Additionally, if VCF inventory import stage passes, then a subsequent step seeding the vLCM cluster images from each cluster into SDDC Manager LCM will time out with the following error:

[2024-09-18 06:31:38,747] [DEBUG] utils:121: Retrying poll_sddc_manager_config_task_status in 20 seconds because of: <class 'Exception'>
[2024-09-18 06:31:58,768] [INFO] sddc_manager_helper:662: Polling status of task with URL: /v1/tasks/{task_id}
[2024-09-18 06:31:58,768] [INFO] sddc_manager_helper:403: Using cached SDDC Manager token header
[2024-09-18 06:31:58,792] [INFO] request_helper:22: Response status from polling SDDC Manager brownfield initialization workflow progress: 200
[2024-09-18 06:31:58,792] [DEBUG] sddc_manager_helper:674: Task status is in progress
[2024-09-18 06:31:58,792] [INFO] sddc_manager_helper:685: Task is still in progress, polling...
[2024-09-18 06:31:58,793] [INFO] utils:75: Phase '5. Brownfield initialization of SDDC Manager' completed with 1 warnings:
[2024-09-18 06:31:58,793] [INFO] utils:78: Could not monitor progress of task: Failed to monitor task due to: Task is still in progress, polling.... Please review '/var/log/vmware/vcf/domainmanager/domainmanager.log' for further details.
[2024-09-18 06:31:58,793] [INFO] vcf_brownfield:482: Could not complete import domain operation for vCenter: bion-vi-vc.example.com
[2024-09-18 06:31:58,793] [INFO] vcf_brownfield:353: Operation import completed on target: bion-vi-vc.w2-qes-001.rainpole.local with status: FAIL in 5898.93s

Environment

VCF 5.2.1

Cause

During VCF import operation, the vcf_brownfield.py python script attempts to import inventory payload that exceeds the default limits of NGINX, and blocks the API call to populate SDDC Manager inventory. If the API call to populate inventory passes, then the subsequent step of initial domain configuration that seeds vLCM cluster images into SDDC Manager LCM service can time out if there are many vLCM clusters in the vCenter (more than 20).

Resolution

Increase the NGINX limits for inventory API operations by editing /etc/nginx/nginx.conf.

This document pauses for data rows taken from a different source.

/-!
# Henselian fields of residue characteristic `0` are defectless (Ostrowski's lemma with `p = 1`) — discharge of `Kuhlmann2010DefectlessOfResidueCharZero`

Topic: `Literature/AlgebraicGeometry/Resolution` (valued function fields). D-0014 keeps
`Literature/` sorry-free by stating cited results as named facts `def X : Prop`; this file
PROVES the named fact `Kuhlmann2010DefectlessOfResidueCharZero` (`HenselizedFunctionFields.lean`)
= F.-V. Kuhlmann, *Elimination of ramification I: The generalized stability theorem*, Trans. AMS
362 (2010) 5697–5727 = arXiv:1003.5678, **Cor. 2.12** (p. 7 of the arXiv text):

> Assume that `(L|K,v)` is a finite extension and the extension of `v` from `K` to `L` is unique.
> Then the Lemma of Ostrowski says that `[L:K] = (vL:vK)·[Lv:Kv]·p^ν` with `ν ≥ 0` (9) where `p`
> is the characteristic exponent of `Kv`, that is, `p = char Kv` if this is positive, and `p = 1`
> otherwise (cf. [En], [R]). … Note that `(L|K,v)` is always defectless if `char Kv = 0`.
> Therefore, **Corollary 2.12.** Every valued field `(K,v)` with `char Kv = 0` is a defectless
> field.

(§1, p. 3: "Every valued field of residue characteristic `0` is defectless; this is a consequence
of the 'Lemma of Ostrowski'".) The reduction of Cor. 2.12 to the henselian case — extend `v` to
`K̃`, pass to the henselization `K^h`, which is henselian, immediate over `K`, and defectless iff
`K` is (Thm. 2.14) — is PROVED in `DefectlessResidueCharZero.lean`
(`Kuhlmann2010DefectlessOfResidueCharZero.of_ostrowski`, from the full Lemma of Ostrowski
`Kuhlmann2010OstrowskiLemma`). What this file supplies is **Ostrowski's lemma in residue
characteristic `0`** (`p = 1`: a henselian field of residue characteristic `0` is a defectless
field, `isDefectlessField_of_isHenselianField_of_charZero`), by the classical ramification theory
of a finite Galois extension `M|K` whose valuation ring `O_M` is the only one over `O_M ∩ K`
(Zariski–Samuel, *Commutative Algebra* II, Ch. VI §12: Thm. 24 "`G_V` is a `π`-group … In
particular, `G_V = (1)` if `Δ` has characteristic zero", Thm. 25 and its Corollary "The product
`efg` divides the degree `n = [K* : K]`, and `n/efg` is a power of `π`"), run at the level of
finite Galois theory:

1. `valuation_algEquiv_apply` — every `σ ∈ G = Aut(M|K)` stabilises `O_M`, hence PRESERVES the
   valuation (`σ` has finite order, and `x ∈ O_M ↔ σ x ∈ O_M` makes `v` and `v ∘ σ`
   order-equivalent: `|x| < |σx|` would give `|x| < |σx| < ⋯ < |σⁿx| = |x|`).
2. `residueGaloisHom` — the action `σ ↦ σ̄` of `G` on the residue field `κ(O_M)` by automorphisms
   over `κ(O_M ∩ K)`; its kernel `I` is the inertia group, and
   `[G : I] ≤ #Aut(κ(O_M)|κ(O_M ∩ K)) ≤ [κ(O_M) : κ(O_M ∩ K)] = f`
   (`card_quotient_ker_residueGaloisHom_le`, Dedekind–Artin: Mathlib's `AlgEquiv.card_le`).
3. `character`, `quotCharacter` — for `σ ∈ I` the character `χ_σ : x ↦ (σx/x)̄`,
   `Mˣ → κ(O_M)ˣ`, trivial on `Kˣ·O_Mˣ`, i.e. a character of `Mˣ/(Kˣ·O_Mˣ) ≅ vM/vK`, a group of
   order `e` (`ramificationIndex_eq_index`, `DefectlessComposite.lean`).
4. `algEquiv_eq_one_of_forall_valuation_div_sub_one_lt` — **the ramification group is trivial in
   residue characteristic `0`**: if `|ρx/x - 1| < 1` for all `x ≠ 0` then `ρ = 1` (with
   `n = ord ρ`, a unit of `O_M`, and `S(x) = ∑_{i<n} ρⁱx = x·(n + 𝔪)`: `S(x) ≠ 0` for `x ≠ 0`,
   while `S(x - S(x)/n) = 0`; so `x = S(x)/n` is fixed by `ρ`). Hence `σ ↦ χ_σ` is injective on
   `I` (`quotCharacter_injective`) and `|I| ≤ #Hom(vM/vK, κ̄ˣ) = e`
   (`card_ker_residueGaloisHom_le`; the count of characters with values in the algebraic closure
   `κ̄` of `κ(O_M)`, of characteristic `0`, is Mathlib's duality
   `CommGroup.card_monoidHom_of_hasEnoughRootsOfUnity`).
5. `finrank_eq_ramificationIndex_mul_inertiaDegree_of_isGalois` — `[M : K] = |G| ≤ e·f ≤ [M : K]`
   (fundamental inequality, `ramificationIndex_mul_inertiaDegree_le_finrank`), so `K` is
   defectless in `M` (`isDefectlessIn_of_isGalois_of_isHenselianField`); for an arbitrary finite
   `L|K` (`char K = 0`, so `L|K` is separable) one passes to the normal closure and descends with
   `IsDefectlessIn.of_tower_top` (`DefectTowers.lean`, Lemma 2.13 at finite level).

## Main results (all PROVED)

* `isDefectlessField_of_isHenselianField_of_charZero` — Ostrowski's lemma with `p = 1`: a
  henselian valued field (`IsHenselianField`) of residue characteristic `0` is a defectless field.
* `Kuhlmann2010DefectlessOfResidueCharZero_holds : Kuhlmann2010DefectlessOfResidueCharZero` —
  **Cor. 2.12**; `isDefectlessField_of_charZero_residueField` — its typed form.

## Sources

* F.-V. Kuhlmann, *Elimination of ramification I: The generalized stability theorem*, Trans.
  Amer. Math. Soc. 362 (2010) 5697–5727 = arXiv:1003.5678: §1 (p. 3), §2.3 ((9), Cor. 2.12,
  Thm. 2.14; p. 7). [Kuhlmann2010]
* For Ostrowski's lemma the source cites [En] = O. Endler, *Valuation theory*, Springer 1972
  and [R] = P. Ribenboim, *Théorie des valuations*, Presses Univ. Montréal; the
  inertia/ramification-group argument used here is the classical one of O. Zariski, P. Samuel,
  *Commutative Algebra* II (1960), Ch. VI §12, Thm. 24, Thm. 25 and Corollary. [folklore]

## Rendering notes

* As in `ValuationDefect.lean`: an extension of valued fields is `[Algebra K M]` plus a valuation
  ring `O_M` of `M`, the ring of `K` being `O_M.comap (algebraMap K M)`; `e = ramificationIndex`,
  `f = inertiaDegree`, "defectless in `M`" = `IsDefectlessIn`, "defectless field" =
  `IsDefectlessField`, "henselian" = `IsHenselianField` (uniqueness of extensions to algebraic
  extensions).
* The decomposition group is all of `Aut(M|K)` here (the valuation ring is unique), so the
  inertia group is rendered directly as the kernel of `residueGaloisHom : Aut(M|K) →*
  Aut(κ(O_M)|κ(O_M ∩ K))` rather than through Mathlib's `ValuationSubring.inertiaSubgroup` (a
  subgroup of the decomposition subgroup); the ramification group is not introduced as a
  subgroup — only the statement that its elements are trivial is needed.
* The character count is isolated in `card_le_card_of_injective_monoidHom`, stated for an
  abstract finite abelian group (instantiating Mathlib's duality at the concrete quotient
  `Mˣ ⧸ unitsSup K O_M` makes the elaborator compare `Monoid` instances of the quotient group
  expensively).
-/

noncomputable section

open IsLocalRing

namespace Literature.AlgebraicGeometry.Resolution

universe u

/-! ### Automorphisms stabilising the valuation ring preserve the valuation -/

section Stable

variable {K M : Type u} [Field K] [Field M] [Algebra K M] (OM : ValuationSubring M)

/-- If `O_M` is the ONLY valuation ring of `M` over `O_M ∩ K` (e.g. `K` henselian), then every
`K`-automorphism `σ` of `M` stabilises it: `σ x ∈ O_M ↔ x ∈ O_M` (`σ⁻¹(O_M)` lies over
`O_M ∩ K` as well). [folklore] -/
theorem algEquiv_apply_mem_iff_of_forall_comap_eq
    (huniq : ∀ O' : ValuationSubring M,
      O'.comap (algebraMap K M) = OM.comap (algebraMap K M) → O' = OM)
    (σ : M ≃ₐ[K] M) (x : M) : σ x ∈ OM ↔ x ∈ OM := by
  have h : OM.comap (σ : M →+* M) = OM := by
    refine huniq _ ?_
    ext c
    simp only [ValuationSubring.mem_comap, RingHom.coe_coe, AlgEquiv.commutes]
  conv_rhs => rw [← h]
  rw [ValuationSubring.mem_comap]
  rfl

variable {OM}

/-- For `σ` stabilising `O_M`: `|σ a| ≤ |σ b| ↔ |a| ≤ |b|`. [folklore] -/
theorem valuation_algEquiv_le_iff (hstab : ∀ (σ : M ≃ₐ[K] M) (x : M), σ x ∈ OM ↔ x ∈ OM)
    (σ : M ≃ₐ[K] M) (a b : M) :
    OM.valuation (σ a) ≤ OM.valuation (σ b) ↔ OM.valuation a ≤ OM.valuation b := by
  by_cases hb : b = 0
  · subst hb
    simp only [map_zero, le_zero_iff, map_eq_zero]
  · have hb' : σ b ≠ 0 := (EmbeddingLike.map_ne_zero_iff).mpr hb
    have h0 : 0 < OM.valuation b := zero_lt_iff.mpr ((Valuation.ne_zero_iff _).mpr hb)
    have h0' : 0 < OM.valuation (σ b) := zero_lt_iff.mpr ((Valuation.ne_zero_iff _).mpr hb')
    rw [← div_le_one₀ h0, ← div_le_one₀ h0', ← map_div₀, ← map_div₀, ← map_div₀,
      OM.valuation_le_one_iff, OM.valuation_le_one_iff, hstab]

/-- For `σ` stabilising `O_M`: `|σ a| < |σ b| ↔ |a| < |b|`, also for the powers of `σ`.
[folklore] -/
theorem valuation_pow_algEquiv_lt_iff (hstab : ∀ (σ : M ≃ₐ[K] M) (x : M), σ x ∈ OM ↔ x ∈ OM)
    (σ : M ≃ₐ[K] M) (k : ℕ) (a b : M) :
    OM.valuation ((σ ^ k) a) < OM.valuation ((σ ^ k) b) ↔ OM.valuation a < OM.valuation b := by
  induction k generalizing a b with
  | zero => simp only [pow_zero, AlgEquiv.one_apply]
  | succ k ih =>
    rw [pow_succ, AlgEquiv.mul_apply, AlgEquiv.mul_apply, ih, ← not_le, ← not_le,
      valuation_algEquiv_le_iff hstab]

/-- **`v ∘ σ = v`**: a `K`-automorphism of finite order stabilising `O_M` preserves the valuation
(if `|x| < |σ x|` then `|x| < |σ x| < |σ² x| < ⋯ < |σⁿ x| = |x|`). [folklore] -/
theorem valuation_algEquiv_apply [Finite (M ≃ₐ[K] M)]
    (hstab : ∀ (σ : M ≃ₐ[K] M) (x : M), σ x ∈ OM ↔ x ∈ OM) (σ : M ≃ₐ[K] M) (x : M) :
    OM.valuation (σ x) = OM.valuation x := by
  -- no `σ` increases a value
  have key : ∀ (σ : M ≃ₐ[K] M) (x : M), ¬ OM.valuation x < OM.valuation (σ x) := by
    intro σ x hx
    obtain ⟨n, hn, hσn⟩ := (isOfFinOrder_of_finite σ).exists_pow_eq_one
    have hchain : ∀ k : ℕ, OM.valuation x < OM.valuation ((σ ^ (k + 1)) x) := by
      intro k
      induction k with
      | zero => simpa only [zero_add, pow_one] using hx
      | succ k ih =>
        have h2 : OM.valuation ((σ ^ (k + 1)) x) < OM.valuation ((σ ^ (k + 1)) (σ x)) :=
          (valuation_pow_algEquiv_lt_iff hstab σ (k + 1) x (σ x)).mpr hx
        rw [← AlgEquiv.mul_apply, ← pow_succ] at h2
        exact ih.trans h2
    have h := hchain (n - 1)
    rw [Nat.sub_add_cancel hn, hσn, AlgEquiv.one_apply] at h
    exact lt_irrefl _ h
  rcases lt_trichotomy (OM.valuation (σ x)) (OM.valuation x) with h | h | h
  · refine absurd ?_ (key σ.symm (σ x))
    rwa [AlgEquiv.symm_apply_apply]
  · exact h
  · exact absurd h (key σ x)

/-- `σ x / x` is a unit of the valuation ring for `σ` preserving the valuation. [folklore] -/
theorem valuation_algEquiv_apply_div [Finite (M ≃ₐ[K] M)]
    (hstab : ∀ (σ : M ≃ₐ[K] M) (x : M), σ x ∈ OM ↔ x ∈ OM) (σ : M ≃ₐ[K] M) {x : M} (hx : x ≠ 0) :
    OM.valuation (σ x / x) = 1 := by
  rw [map_div₀, valuation_algEquiv_apply hstab, div_self ((Valuation.ne_zero_iff _).mpr hx)]

end Stable

/-! ### The ramification group is trivial in residue characteristic `0` -/

section Ramification

variable {K M : Type u} [Field K] [Field M] [Algebra K M] {OM : ValuationSubring M}

/-- A product of two principal units is a principal unit. [folklore] -/
theorem valuation_mul_sub_one_lt_one {a b : M} (ha : OM.valuation (a - 1) < 1)
    (hb : OM.valuation (b - 1) < 1) : OM.valuation (a * b - 1) < 1 := by
  have ha1 : OM.valuation a ≤ 1 := by
    have : a = (a - 1) + 1 := by ring
    rw [this]
    refine (OM.valuation.map_add _ _).trans ?_
    rw [Valuation.map_one]
    exact max_le ha.le le_rfl
  have h : a * b - 1 = a * (b - 1) + (a - 1) := by ring
  rw [h]
  refine Valuation.map_add_lt _ ?_ ha
  rw [Valuation.map_mul]
  calc OM.valuation a * OM.valuation (b - 1) ≤ 1 * OM.valuation (b - 1) :=
        mul_le_mul_left ha1 _
    _ < 1 := by rwa [one_mul]

/-- In residue characteristic `0`, a positive natural number is a unit of the valuation ring.
[folklore] -/
theorem valuation_natCast_eq_one [CharZero (ResidueField OM)] {n : ℕ} (hn : 0 < n) :
    OM.valuation (n : M) = 1 := by
  have hmem : ((n : M)) ∈ OM := natCast_mem OM n
  have hunit : IsUnit (⟨(n : M), hmem⟩ : OM) := by
    by_contra hnu
    have h0 : residue OM ⟨(n : M), hmem⟩ = 0 :=
      (residue_eq_zero_iff _).mpr ((IsLocalRing.mem_maximalIdeal _).mpr hnu)
    have hcast : (⟨(n : M), hmem⟩ : OM) = (n : OM) := Subtype.ext (by simp)
    rw [hcast, map_natCast, Nat.cast_eq_zero] at h0
    exact hn.ne' h0
  exact (OM.valuation_eq_one_iff _).mp hunit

SSH to SDDC Manager as vcf user.
Escalate to root user with `su`
Run the command below to edit the nginx.conf file:
vi /etc/nginx/nginx.conf
Add the following line "client_max_body_size 1g;" in the following block of lines:
location ~ ^/v1/(tasks|network-pools|pscs|vxrail-managers|vcenters|sddc-managers|nsx-managers|vcf-services|users|roles|tokens|sso-domains|sddc-manager|securitySettings|identity-providers|resource-warnings|resource-functionalities|current-user|compliance|resource-locks|inventory|css)(.*) {
# auth_basic "closed site";
# auth_basic_user_file /etc/nginx/.htpasswd;
proxy_pass http://127.0.0.1:7100/v1/$1$2$is_args$args;
}

So that it becomes:

location ~ ^/v1/(tasks|network-pools|pscs|vxrail-managers|vcenters|sddc-managers|nsx-managers|vcf-services|users|roles|tokens|sso-domains|sddc-manager|securitySettings|identity-providers|resource-warnings|resource-functionalities|current-user|compliance|resource-locks|inventory|css)(.*) {
# auth_basic "closed site";
# auth_basic_user_file /etc/nginx/.htpasswd;
client_max_body_size 1g;
proxy_pass http://127.0.0.1:7100/v1/$1$2$is_args$args;
}
Restart NGINX service through:
systemctl restart nginx
Edit the following python file, `api/sddc_manager/sddc_manager_helper.py` the location will be relative to where the VCF import toolset is stored.
Change the numbers in the @Retry line of this block from:
@Utils.retry(attempts=180, delay=20, should_log_attempts=True)
@RequestHelper.ignore_ssl_warnings
def poll_sddc_manager_config_task_status(self, task_url, warnings):

To:

@Utils.retry(attempts=1800, delay=20, should_log_attempts=True)
@RequestHelper.ignore_ssl_warnings
def poll_sddc_manager_config_task_status(self, task_url, warnings):
Reattempt the operation that has failed (convert/import) with the same CLI arguments.